Dalam perkembangannya kita melihat implementasinya melalui system pendidikan pesantren atau pendidikan asrama/Sistem Pendidikan Paguruan. Sistem paguruan atau pawiyatan yang digagas beliau, mewujudkan rumah guru atau pamong sebagai daerah yang dikunjungi anak didik. Anak didik itulah yang dititipkan orang tuanya supaya memperoleh pendidikan lanjutan yang terarah, terprogram, terkonsep, untuk jenjang kedewasaan yang lebih baik. Sistem paguron ini mempunyai perbedaan dengan sistem sekolah. Pada sistem paguruan, guru dan anak didik berada pada lokasi yang sama dalam kehidupan sehari-hari, baik dikala di sekolah maupun ketika melaksanakan interaksi setiap harinya, siang, pagi, malam dan berlangsung berbulan bulan. 

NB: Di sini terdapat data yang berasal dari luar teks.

import Mathlib
import Literature.NumberTheory.Transcendental.AssociatorsEval
import HarnessLib

/-!
# The 5-cycle rearrangement of a pentagon solution inside `U𝔞₄` (Furusho 2010, proof of Lemma 5)

Sibling file of `Associators.lean` (Part B.2 of the proof of `furusho_pentagon_doubleShuffle`
[Furusho2011, Thm 1.2]); everything is proved, no named facts. For a group-like
`φ ∈ R⟨⟨X₀, X₁⟩⟩` (`R` a commutative `ℚ`-algebra) satisfying Drinfeld's pentagon equation
(`NCSeries.DrinfeldPentagon`, stated in the weight-truncated Drinfeld–Kohno algebras `U𝔞₄`) we
prove:

* `NCSeries.DrinfeldPentagon.gokakukei` — the image of the pentagon in the form
  `φ(a, e) φ(d, c) = φ(b, c) φ(d, e) φ(a, b)` [Furusho2010, eq. (5) in the proof of Lemma 5] with
  `a = t₁₂, b = t₂₃, c = t₃₄, d = t₁₂ + t₁₃ + t₂₃, e = t₂₃ + t₂₄ + t₃₄` (the lifts to `U𝔞₄` of the
  cyclic generators `X₁₂, X₂₃, X₃₄, X₄₅, X₅₁` of `U𝔓₅`), obtained from the pentagon by Furusho's
  shift remark `φ(A + C, B) = φ(A, B + C) = φ(A, B)` for `[A,C] = [B,C] = 0`
  (`IsGroupLike.subst₂_add_left/right` of `AssociatorsEval.lean`); we stay inside `U𝔞₄` and never
  form the quotient `U𝔓₅`.
* `NCSeries.DrinfeldPentagon.eval_point_eq` — the rearrangement
  `φ(d, e) φ(a, b) = φ(c, b) φ(a, e) φ(d, c)` of Furusho's evaluation point `φ₄₅₁ φ₁₂₃`
  [Furusho2011, proof of Lemma 5.2: "Because (5-cycle) implies `φ(X₀,X₁)φ(X₁,X₀) = 1` … we have
  `φ₄₅₁φ₁₂₃ = φ₄₃₂φ₂₁₅φ₅₄₃`"], from `gokakukei` and the 2-cycle relation [Furusho2010, Lemma 6]
  (`NCSeries.DrinfeldPentagon.two_cycle` of `AssociatorsProofs.lean`).

Strands `1,2,3,4` of the papers are `0,1,2,3 : Fin 4` here (`NCSeries.t₄`).

## References

* H. Furusho, *Pentagon and hexagon equations*, Ann. of Math. 171 (2010), 545–556, Lemmas 5, 6
  (arXiv:math/0702128, p. 7). [Furusho2010]
* H. Furusho, *Double shuffle relation for associators*, Ann. of Math. 174 (2011), §2, §5 (proof
  of Lemma 5.2). [Furusho2011]
-/

noncomputable section

open scoped BigOperators

namespace Literature.NumberTheory.Transcendental

universe u v

namespace NCSeries

/-! ## B.2.1 Algebra maps and `φ(·,·)` -/

variable {R : Type v} [CommRing R] [Algebra ℚ R]

omit [Algebra ℚ R] in
/-- An algebra map commutes with `φ(·,·)`: `F(φ(a, b)) = φ(F a, F b)`. [folklore] -/
theorem algHom_subst₂ {A B : Type*} [Ring A] [Algebra R A] [Ring B] [Algebra R B] (F : A →ₐ[R] B)
    (N : ℕ) (φ : NCSeries Bool R) (a b : A) : F (subst₂ N φ a b) = subst₂ N φ (F a) (F b) := by
  rw [subst₂, algHom_evalTrunc]
  congr 1
  funext c
  cases c <;> rfl

/-! ## B.2.2 The pentagon rearranged inside `U𝔞₄` (Furusho 2010, proof of Lemma 5) -/

section InDK

variable {φ : NCSeries Bool R} {N : ℕ}

open DrinfeldKohnoTrunc in
/-- **Furusho's form (5) of the pentagon** [Furusho2010, proof of Lemma 5, the display before
"The following lemma"]: with `a = t₁₂`, `b = t₂₃`, `c = t₃₄`, `d = t₁₂ + t₁₃ + t₂₃`,
`e = t₂₃ + t₂₄ + t₃₄` (lifts to `U𝔞₄` of `X₁₂, X₂₃, X₃₄, X₄₅, X₅₁`), a group-like pentagon solution
satisfies `φ(a, e) φ(d, c) = φ(b, c) φ(d, e) φ(a, b)` ("gokakukei") in every weight truncation of
`U𝔞₄`. It is the pentagon with each factor shifted by a central-enough generator, using
`φ(A + C, B) = φ(A, B + C) = φ(A, B)` for `[A,C] = [B,C] = 0` (strands `1..4` are `0..3` here).
[cite: Furusho2010, Lemma 5 (proof)] -/
theorem DrinfeldPentagon.gokakukei (h : DrinfeldPentagon φ) (hg : IsGroupLike φ) (N : ℕ) :
    subst₂ N φ (t₄ R N 0 1) (t₄ R N 1 2 + t₄ R N 1 3 + t₄ R N 2 3) *
        subst₂ N φ (t₄ R N 0 1 + t₄ R N 0 2 + t₄ R N 1 2) (t₄ R N 2 3) =
      subst₂ N φ (t₄ R N 1 2) (t₄ R N 2 3) *
        subst₂ N φ (t₄ R N 0 1 + t₄ R N 0 2 + t₄ R N 1 2) (t₄ R N 1 2 + t₄ R N 1 3 + t₄ R N 2 3) *
        subst₂ N φ (t₄ R N 0 1) (t₄ R N 1 2) := by
  have hX0 : φ [false] = 0 := h.apply_letter_eq_zero_of_isGroupLike hg false
  have hX1 : φ [true] = 0 := h.apply_letter_eq_zero_of_isGroupLike hg true
  let S : Submodule R (DrinfeldKohnoTrunc R (Fin 4) N) := genSpan
  have hS := fun l => list_prod_eq_zero_of_mem_genSpan (R := R) (ι := Fin 4) (N := N) l
  have ht : ∀ i j : Fin 4, t₄ R N i j ∈ S := fun i j => t_mem_genSpan i j
  -- the commutation relations used (4T and locality); `t₄ R N i j = t R N i j` over `Fin 4`
  have c01_23 : Commute (t₄ R N 0 1) (t₄ R N 2 3) :=
    (commute_iff_eq _ _).mpr (t_comm (R := R) (N := N) (0 : Fin 4) 1 2 3 (by decide) (by decide)
      (by decide) (by decide) (by decide) (by decide))
  have c4T : ∀ i j k : Fin 4, i ≠ j → j ≠ k → i ≠ k →
      t R N i j * (t R N i k + t R N j k) = (t R N i k + t R N j k) * t R N i j :=
    fun i j k => t_mul_add (R := R) (N := N) i j k
  have c23_1213 : Commute (t₄ R N 1 2 + t₄ R N 1 3) (t₄ R N 2 3) := by
    have := c4T 2 3 1 (by decide) (by decide) (by decide)
    rw [t_symm (R := R) (N := N) (2 : Fin 4) 1, t_symm (R := R) (N := N) (3 : Fin 4) 1] at this
    exact ((commute_iff_eq _ _).mpr this).symm
  have c01_0212 : Commute (t₄ R N 0 2 + t₄ R N 1 2) (t₄ R N 0 1) :=
    ((commute_iff_eq _ _).mpr (c4T 0 1 2 (by decide) (by decide) (by decide))).symm
  have c12_0102 : Commute (t₄ R N 0 1 + t₄ R N 0 2) (t₄ R N 1 2) := by
    have := c4T 1 2 0 (by decide) (by decide) (by decide)
    rw [t_symm (R := R) (N := N) (1 : Fin 4) 0, t_symm (R := R) (N := N) (2 : Fin 4) 0] at this
    exact ((commute_iff_eq _ _).mpr this).symm
  have c12_1323 : Commute (t₄ R N 1 3 + t₄ R N 2 3) (t₄ R N 1 2) :=
    ((commute_iff_eq _ _).mpr (c4T 1 2 3 (by decide) (by decide) (by decide))).symm
  have cd_12 : Commute (t₄ R N 0 1 + t₄ R N 0 2 + t₄ R N 1 2) (t₄ R N 1 2) :=
    c12_0102.add_left (Commute.refl _)
  -- shift the three factors of the pentagon
  have e1 : subst₂ N φ (t₄ R N 0 1) (t₄ R N 1 2 + t₄ R N 1 3) =
      subst₂ N φ (t₄ R N 0 1) (t₄ R N 1 2 + t₄ R N 1 3 + t₄ R N 2 3) :=
    (hg.subst₂_add_right S hS hX1 (ht 0 1) (S.add_mem (ht 1 2) (ht 1 3)) (ht 2 3) c01_23
      c23_1213).symm
  have e2 : subst₂ N φ (t₄ R N 0 2 + t₄ R N 1 2) (t₄ R N 2 3) =
      subst₂ N φ (t₄ R N 0 1 + t₄ R N 0 2 + t₄ R N 1 2) (t₄ R N 2 3) := by
    rw [← hg.subst₂_add_left S hS hX0 (S.add_mem (ht 0 2) (ht 1 2)) (ht 2 3) (ht 0 1) c01_0212
      c01_23.symm]
    congr 1
    abel
  have e3 : subst₂ N φ (t₄ R N 0 1 + t₄ R N 0 2) (t₄ R N 1 3 + t₄ R N 2 3) =
      subst₂ N φ (t₄ R N 0 1 + t₄ R N 0 2 + t₄ R N 1 2) (t₄ R N 1 2 + t₄ R N 1 3 + t₄ R N 2 3) := by
    rw [← hg.subst₂_add_left S hS hX0 (S.add_mem (ht 0 1) (ht 0 2)) (S.add_mem (ht 1 3) (ht 2 3))
      (ht 1 2) c12_0102 c12_1323,
      ← hg.subst₂_add_right S hS hX1 (S.add_mem (S.add_mem (ht 0 1) (ht 0 2)) (ht 1 2))
      (S.add_mem (ht 1 3) (ht 2 3)) (ht 1 2) cd_12 c12_1323]
    congr 1
    abel
  have hp := h N
  rw [e1, e2, e3] at hp
  exact hp

open DrinfeldKohnoTrunc in
/-- The 2-cycle relation [Furusho2010, Lemma 6] (`DrinfeldPentagon.two_cycle` of
`AssociatorsProofs.lean`, evaluated by `two_cycle_eval`) inside `U𝔞₄`: `φ(c, b) φ(b, c) = 1` for
generators `b = t i j`, `c = t k l`. [cite: Furusho2010, Lemma 6] -/
theorem DrinfeldPentagon.subst₂_t_swap_mul (h : DrinfeldPentagon φ) (hg : IsGroupLike φ) (N : ℕ)
    (i j k l : Fin 4) :
    subst₂ N φ (t₄ R N k l) (t₄ R N i j) * subst₂ N φ (t₄ R N i j) (t₄ R N k l) = 1 := by
  have hv : ∀ c, bsub (t₄ R N i j) (t₄ R N k l) c ∈
      (genSpan : Submodule R (DrinfeldKohnoTrunc R (Fin 4) N)) := fun c => by
    cases c <;> exact t_mem_genSpan _ _
  exact (two_cycle_eval (h.two_cycle hg) N (prod_map_eq_zero_of_mem_genSpan _ hv)).2

open DrinfeldKohnoTrunc in
/-- **Rearrangement of Furusho's evaluation point** [Furusho2011, proof of Lemma 5.2:
"Because (5-cycle) implies `φ(X₀,X₁)φ(X₁,X₀) = 1` … we have `φ₄₅₁φ₁₂₃ = φ₄₃₂φ₂₁₅φ₅₄₃`"], lifted to
`U𝔞₄`: `φ(d, e) φ(a, b) = φ(c, b) φ(a, e) φ(d, c)` with `a, b, c, d, e` as in
`DrinfeldPentagon.gokakukei`. [cite: Furusho2011, Lemma 5.2 (proof)] -/
theorem DrinfeldPentagon.eval_point_eq (h : DrinfeldPentagon φ) (hg : IsGroupLike φ) (N : ℕ) :
    subst₂ N φ (t₄ R N 0 1 + t₄ R N 0 2 + t₄ R N 1 2) (t₄ R N 1 2 + t₄ R N 1 3 + t₄ R N 2 3) *
        subst₂ N φ (t₄ R N 0 1) (t₄ R N 1 2) =
      subst₂ N φ (t₄ R N 2 3) (t₄ R N 1 2) *
        subst₂ N φ (t₄ R N 0 1) (t₄ R N 1 2 + t₄ R N 1 3 + t₄ R N 2 3) *
        subst₂ N φ (t₄ R N 0 1 + t₄ R N 0 2 + t₄ R N 1 2) (t₄ R N 2 3) := by
  rw [mul_assoc, h.gokakukei hg N, ← mul_assoc, ← mul_assoc, h.subst₂_t_swap_mul hg N 1 2 2 3,
    one_mul]

end InDK

end NCSeries

end Literature.NumberTheory.Transcendental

Sedangkan pada sistem sekolah, guru dan anak didik sama-sama tiba ke daerah pendidikan dalam waktu kurun tertentu, kemudian kembali ke daerah mereka masing-masing. Sehingga sistem sekolah sifatnya hanya sesaat. Efek paguruan lebih baik, lantaran antara guru dan anak didik terjadi transformasi kehidupan yang menyentuh, integral, dan sangat efektif. Di dalam paguron dibutuhkan para pendidik yang selain memahami ilmu pengetahuan juga mempunyai kepribadian, baik tingkah lakunya, tutur katanya, sehingga menjadi cermin dan panutan. Dengan demikian, anak didik akan mewarisi nilai-nilai kepribadian sang guru.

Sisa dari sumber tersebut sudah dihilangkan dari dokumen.